Newswise — NEWARK, N.J. -- One of the final frontiers of science is the human brain. The brain is the source of our intelligence, feelings and ability to make our bodies move – as well as the locus of terrible diseases such as Parkinson’s and Alzheimer’s – and is as complicated as any object that scientists explore.
James M. Tepper, a professor of neuroscience at Rutgers University-Newark, is one of those explorers. For more than three decades, he and his colleagues have added to understanding of the brain and its innermost workings, much as explorers on ships added methodically to long-incomplete maps of the New World. The voyagers documented land masses and waterways. Tepper maps the myriad electrical impulses that course through the brain.
“It’s a bit like someone handing you a circuit without a circuit diagram,” Tepper explains, “but you have the circuit board in front of you, and you have volt meters and stimulators. Your job is to be able to decode the circuit and try to figure out what connects to what and, when it does connect there, what does it do.”
So intricate is Tepper’s work that he doesn’t even study the entire brain. His territory is the striatum, the largest portion of the basal ganglia, a set of structures below the cerebral cortex involved in voluntary motor behavior as well as cognition, learning and memory, emotion and motivation.
Parkinson’s disease, which experts say affects more than six million people around the world, can progressively degrade many of those functions, a primary reason why last September the National Institutes of Health awarded Tepper a five-year, $3.4 million grant to delve ever more deeply into the circuitry and function of the striatum.
“The NIH is well aware that the basal ganglia probably hold the key to finding a pathway to curing Parkinson’s,” says Denis Paré, director of the Center for Molecular and Behavioral Neuroscience at Rutgers University-Newark. “Jim Tepper has distinguished himself over many years as a leader in unlocking the secrets of the striatum and the basal ganglia.”

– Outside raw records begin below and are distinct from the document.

/-!
# Conrey's Lemma 4: the approximate functional equation for `V = 𝜙(−L⁻¹δ)𝓡 + χ · (𝜙∘(1−X))(L⁻¹δ)K`

Topic `Literature/NumberTheory/LFunctions`. Everything in this file is PROVED (no definitions, no
named facts).

Levinson's method in Conrey's form (tree: `Literature.NumberTheory.LFunctions.conreyV`,
`Literature.NumberTheory.LFunctions.levinson_criticalLineProportion_ge`) needs the mollified mean
square of `V(a + it)`, `a = ½ − R/log T`, and the first step of every evaluation of it is the
approximate functional equation for `V`: J. B. Conrey, *Zeros of derivatives of Riemann's ξ-function
on the critical line*, J. Number Theory 16 (1983), §4, Lemma 4 — "`V = C + χD + O(T^{−1/4})` with
the Dirichlet polynomials `C`, `D`"; in Levinson's original (Adv. Math. 13 (1974), (2.10)–(2.18)):
`G(a+it) = H(a+it) + H₁(t)`, `H = g₁ + χ₁ g₂/log(t/2π)` (his (2.17)), `H₁(t) = O(t^{−1/4})`, with
`g₁(s) = Σ_{n ≤ √(t/2π)} n^{−s}(1 − log n/L)`, `g₂(s) = Σ n^{s−1} log n` ((2.12)–(2.13)).

For a real polynomial `𝜙`, `L = log T`, `T ≤ t ≤ 2T`, `|σ| ≤ A`, `x₀ = √(t/2π)`, `N = ⌊x₀⌋`:

* `ConreyAFE.norm_conreyV_sub_afe_le` —
  `‖V(σ+it) − (Σ_{n≤N} 𝜙(log n/L) n^{−σ−it} + χ(σ+it) Σ_{n≤N} 𝜙(1 − log n/L) n^{σ−1+it})‖`
  `  ≤ 17e·8^{A+1} (C_𝜙 x₀^{−σ} + C_q ‖χ(σ+it)‖ x₀^{σ−1})`, `C_p = Σ_k |p_k| k!`, `q = 𝜙∘(1−X)`
  (for `log T ≥ 2`, `T ≥ 128π + 1`, `√(T/2π) ≥ 4A + 8`);
* `ConreyAFE.norm_conreyV_sub_afe_le_rpow` — with `‖χ(σ+it)‖ ≤ 2 (t/2π)^{½−σ}` (Stirling,
  `RiemannSiegelChiStirling.lean`) the error is `17e·8^{A+1} (C_𝜙 + 2C_q) x₀^{−σ}`; at
  `σ = a = ½ − R/L` this is Conrey's `O(T^{−1/4})` (`x₀^{−a} ≍ T^{−1/4} e^{R/2}`).

## Proof

`𝓡(s) = Σ_{n ≤ N(t)} n^{−s} + O(4^{|σ|} x₀^{−σ})` uniformly (Titchmarsh §4.16; tree
`Literature.NumberTheory.LFunctions.SiegelIntegral.norm_riemannAux_sub_sum_le`). Freeze the length at
`N₀ = N(t₀)`: on the circle `|w − s₀| = r ≤ ½` the length `N(Im w)` differs from `N₀` by at most one
(`natFloor_sqrt_near`), and one boundary term costs `2^{|σ|} x₀^{−σ}`
(`norm_riemannAux_sub_sum_le_of_near`), so the *holomorphic* error
`E(w) = 𝓡(w) − Σ_{n ≤ N₀} n^{−w}` is `≤ 17 · 8^A x₀^r x₀^{−σ₀}` there
(`norm_riemannAuxErr_le_of_mem_sphere`). With `r = L⁻¹` (`x₀^{1/L} ≤ e`) the Cauchy transfer
`Literature.NumberTheory.LFunctions.norm_polyDerivOp_le` bounds `𝜙(−L⁻¹δ)E` by `C_𝜙 · 17e·8^A x₀^{−σ}`
(the factors `L^k` of the `k`-th Cauchy estimate cancel against `L^{−k}`), while on the monomials
`𝜙(a δ) n^{−s} = 𝜙(−a log n) n^{−s}`, `𝜙(a δ) n^{s−1} = 𝜙(a log n) n^{s−1}`
(`polyDerivOp_natCast_cpow_neg`, `polyDerivOp_natCast_cpow_sub_one`). The factor `K(s) = conj 𝓡(1−s̄)`
is handled by the reflection rule `Literature.Analysis.Complex.conj_polyDerivOp_one_sub_conj` and
`conj (n^{−(1−s̄)}) = n^{s−1}`, with the circle around `1 − s̄₀ = (1−σ₀) + it₀`.

## References

* J. B. Conrey, *Zeros of derivatives of Riemann's ξ-function on the critical line*, J. Number
  Theory 16 (1983), 49–74, §4, Lemma 4. [Conrey1983]
* N. Levinson, Adv. Math. 13 (1974), 383–436, §2 eqs. (2.10)–(2.18). [Levinson1974]
* E. C. Titchmarsh, *The Theory of the Riemann Zeta-Function*, 2nd ed. (1986), §4.16. [Titchmarsh1986]
-/

noncomputable section

open Complex Polynomial Set Filter Metric
open scoped Real ComplexConjugate

namespace Literature.NumberTheory.LFunctions

open Literature.Analysis.Complex SiegelIntegral

namespace ConreyAFE

/-! ### `p(a d/ds)` on the Dirichlet monomials `n^{-s}` and `n^{s-1}` -/

/-- `n^{-s} = exp(−(log n) s)` for `n ≥ 1`. [folklore] -/
theorem natCast_cpow_neg_eq_cexp {n : ℕ} (hn : 1 ≤ n) (s : ℂ) :
    (n : ℂ) ^ (-s) = cexp (-(Real.log n : ℂ) * s) := by
  rw [Complex.cpow_def_of_ne_zero (by exact_mod_cast (show n ≠ 0 by omega)), ← Complex.ofReal_natCast,
    ← Complex.ofReal_log (Nat.cast_nonneg n)]
  congr 1
  push_cast
  ring

/-- `n^{s-1} = exp((log n) s) / n` for `n ≥ 1`. [folklore] -/
theorem natCast_cpow_sub_one_eq_cexp {n : ℕ} (hn : 1 ≤ n) (s : ℂ) :
    (n : ℂ) ^ (s - 1) = (n : ℂ)⁻¹ * cexp ((Real.log n : ℂ) * s) := by
  have hn0 : (n : ℂ) ≠ 0 := by exact_mod_cast (show n ≠ 0 by omega)
  rw [Complex.cpow_sub _ _ hn0, Complex.cpow_one, Complex.cpow_def_of_ne_zero hn0,
    ← Complex.ofReal_natCast, ← Complex.ofReal_log (Nat.cast_nonneg n), div_eq_mul_inv, mul_comm]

One way to understand Parkinson’s, according to Tepper, is to think of the screeching feedback that reverberates through a room when a microphone is held too close to a very loud speaker. Until it subsides, the senses of people in the room are overwhelmed. The process in the brain is, of course, much more complicated, but Tepper says “a feedback loop gone crazy” is an essential mechanism of Parkinson’s.
In a brain that functions normally, the billions of electrical impulses that neurons generate each second are generally independent of one another. But in Parkinson’s, for unknown reasons, many of the impulses occur simultaneously, synchronize with one another and then bounce back and forth in unison between brain structures called the subthalamus and the globus pallidus, and elsewhere, generating their own form of pathological feedback.

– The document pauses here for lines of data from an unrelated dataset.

import Summits.HodgeConjecture.HodgeConjecture.Theorems.HeckePrymWeilHeckePrymAnchorsOfPeriodConstructionCrux
import HarnessLib

/-!
# `HeckePrymAnchors` from a CM-anchored algebraic Weil family (item stmt-HodgeConjecture-14496, route HeckePrymWeil)

Line `Sketch`, continuation lead c37 — the PERIOD-FREE, RIEMANN-FREE residual of the crux
`HeckePrymAnchors`, kernel-checked. The registered stub of the line is the route decl
`DeligneWeilFamily` (item stmt-HodgeConjecture-16866); c34 showed that Deligne's period construction
[U] alone implies the crux (`heckePrymAnchors_of_periodConstruction`), using period surjectivity at ONE
point of `X⁺(D_X)` — the rational diagonal CM point `J_R` — to obtain a CM projector on `H¹` of that
fibre (`cm_projector_of_periodPoint`) and then Lefschetz `(1,1)` + Kleiman moving
(`cm_weilClassesOf_le_algebraicClasses`).

This file removes the period domain from the hypothesis altogether. The hypothesis [U_alg] of
`kActionAlg_of_cmAnchoredFamily` asks, for every `(X, Φ)` of balanced Weil type `(k, k)`
(`Φ ≫ Φ = -p`, `dim X = 2k`, `dim (V_{i√p} ∩ H^{1,0}) = k`), only for

* an ALGEBRAIC family: `f : 𝒳 → S` smooth projective of relative dimension `2k`, closed in `ℙᴺ × S`,
  over a smooth irreducible quasi-projective base, with a global endomorphism `g` over `S`, a chart
  `e : X ≅ 𝒳_{s₁}` intertwining `Φ` and `g`, and abelian Weil-type charts `(A'_s, φ'_s)` at every
  complex point (`φ'_s ≫ φ'_s = -p`);
* INTEGRAL LEVEL-`n'` MONODROMY at `s₁` (`n' ≥ 3`): a basis of `H¹(𝒳_{s₁}(ℂ); ℂ)` in which `g_{s₁}^*`
  is an integer matrix and every monodromy `γ_*` is an integer matrix `≡ 1 (mod n')` — what a
  level-`n'` structure on the family gives ([Deligne1982HodgeCycles], proof of Thm. 4.8: the group `Γ`);
* ONE CM-SPLIT FIBRE: a chart `(Y, Ψ) ≅ 𝒳_{s₀}` and a rational, `Ψ^*`-linear idempotent `Pr` of
  `H¹(Y(ℂ); ℂ)` with `im Pr ∩ V_{i√p} ⊂ H^{0,1}` and `ker Pr ∩ V_{i√p} ⊂ H^{1,0}` (the shape of the
  fibre over `J_R`: `H¹ = P ⊕ N` rational and `K`-stable, `P_{i√p}` anti-holomorphic, `N_{i√p}`
  holomorphic; e.g. any `(Y, Ψ)` `K`-isogenous to `(E^k × E^k, (ι, -ι))`, `E = ℂ/𝒪_K`).

No Weil datum, no period domain, no period surjectivity, no isogeny to a tensor point, no Riemann
theorem: this is the weakest family statement that either road to item 16866 (Deligne's analytic
`Γ\B → Γ\X⁺` with Baily–Borel/Borel, or Mumford's algebraic `A_{g,δ,n}` with an explicit CM point in
the component of `X`) has to deliver for THIS crux. The proof is c34's `kActionAlg_of_periodConstruction`
with the projector taken as a hypothesis: (i) balancedness of `Y` by transport of the `K`-multiplicity
along a path `s₁ ⤳ s₀` (`finrank_eigenspace_inf_hodgeOneZero_eq_of_path'`), (ii) the KEY LEMMA
`cm_weilClassesOf_le_algebraicClasses`, (iii) the flat section through `e^{-1 *} c` from the integral
level-`n'` monodromy (`exists_continuous_section_of_integral_level`), (iv) assembly into the
algebraic-anchor form consumed by the landed `heckePrymAnchors_of_kActionAlg` (p139328). No definition,
no `sorry`; the only hypothesis is [U_alg], displayed verbatim.

APPENDED (c37, same lead): the SANDWICH CERTIFICATE `cmAnchoredFamily_of_periodConstruction : [U] → [U_alg]`
— Deligne's period construction [U] (hypothesis `h` of
`deligne1982_weilFamily_levelStructure_of_periodConstruction`, verbatim) delivers [U_alg]: the first
half of c34's `kActionAlg_of_periodConstruction`, cut where the CM projector appears (family through
`X` from [U] at `P = X`; period surjectivity at the ONE rational diagonal point `J_R`;
`cm_projector_of_periodPoint`). So [U] ⟹ [U_alg] ⟹ (algebraic-anchor form) ⟹ `HeckePrymAnchors`, and
composing the certificate with `heckePrymAnchors_of_cmAnchoredFamily` re-proves the landed
`heckePrymAnchors_of_periodConstruction` (not restated here).
-/

noncomputable section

Tepper says this “perfect storm” then overwhelms the brain’s ability to focus on muscle movement, memory and more. Unfortunately, the brain does not have a simple volume control to tame the howling neurological noise, a problem that probably cannot be solved at least until researchers like Tepper can fill in more gaps in the map of the brain’s circuitry.
Tepper’s role is especially important given the complexities of another potential path to solving Parkinson’s. Unlike Huntington’s disease, whose origins have been traced to mutations in a single gene, Tepper says Parkinson’s comes from a constellation of genes, making it difficult to pinpoint specific genetic defects and produce gene-based therapies to reverse them. So in the quest for a Parkinson’s cure, mapping the circuitry of the brain may be the most promising option, at least for the foreseeable future.
New tools are helping. One that excites Tepper is the ability to spot previously unidentifiable cells through genetic manipulation that turns cells with particular properties bright green when they are seen through a microscope. With that technique, Tepper and his team uncovered “several new kinds of cells in the striatum that nobody had ever been able to record from because there was no way to look at them and identify them or record their physiological properties.” Also, by inserting a light-sensitive bacterial protein called channel rhodopsin – similar to the light-sensing protein found in the retina of the eye – into cells whose characteristics they want to examine, Tepper has been able to cause specific neurons to fire under controlled conditions by shining laser light on them. Each technique helps to identify just a bit more of the circuitry that governs brain function.
Tepper’s work to reveal the intricacies of the brain has been long and painstaking, and will continue to be. “We don’t have patients,” he emphasizes. “We have cells and microcircruits.” On its own, Tepper says, his research will not uncover cures for Parkinson’s and other maladies that originate in the brain. But, he adds, “To understand what Parkinson’s disease is and how it comes about, one of the things you have to understand is how the striatum works. That is what we work on.”
Few are better positioned to succeed than Tepper, according to colleagues. “If Jim Tepper can uncover truly important mechanisms within the brain that were previously unknown and help pave the way to a Parkinson’s cure,” Paré says, “he will earn the gratitude of future researchers and patients alike.”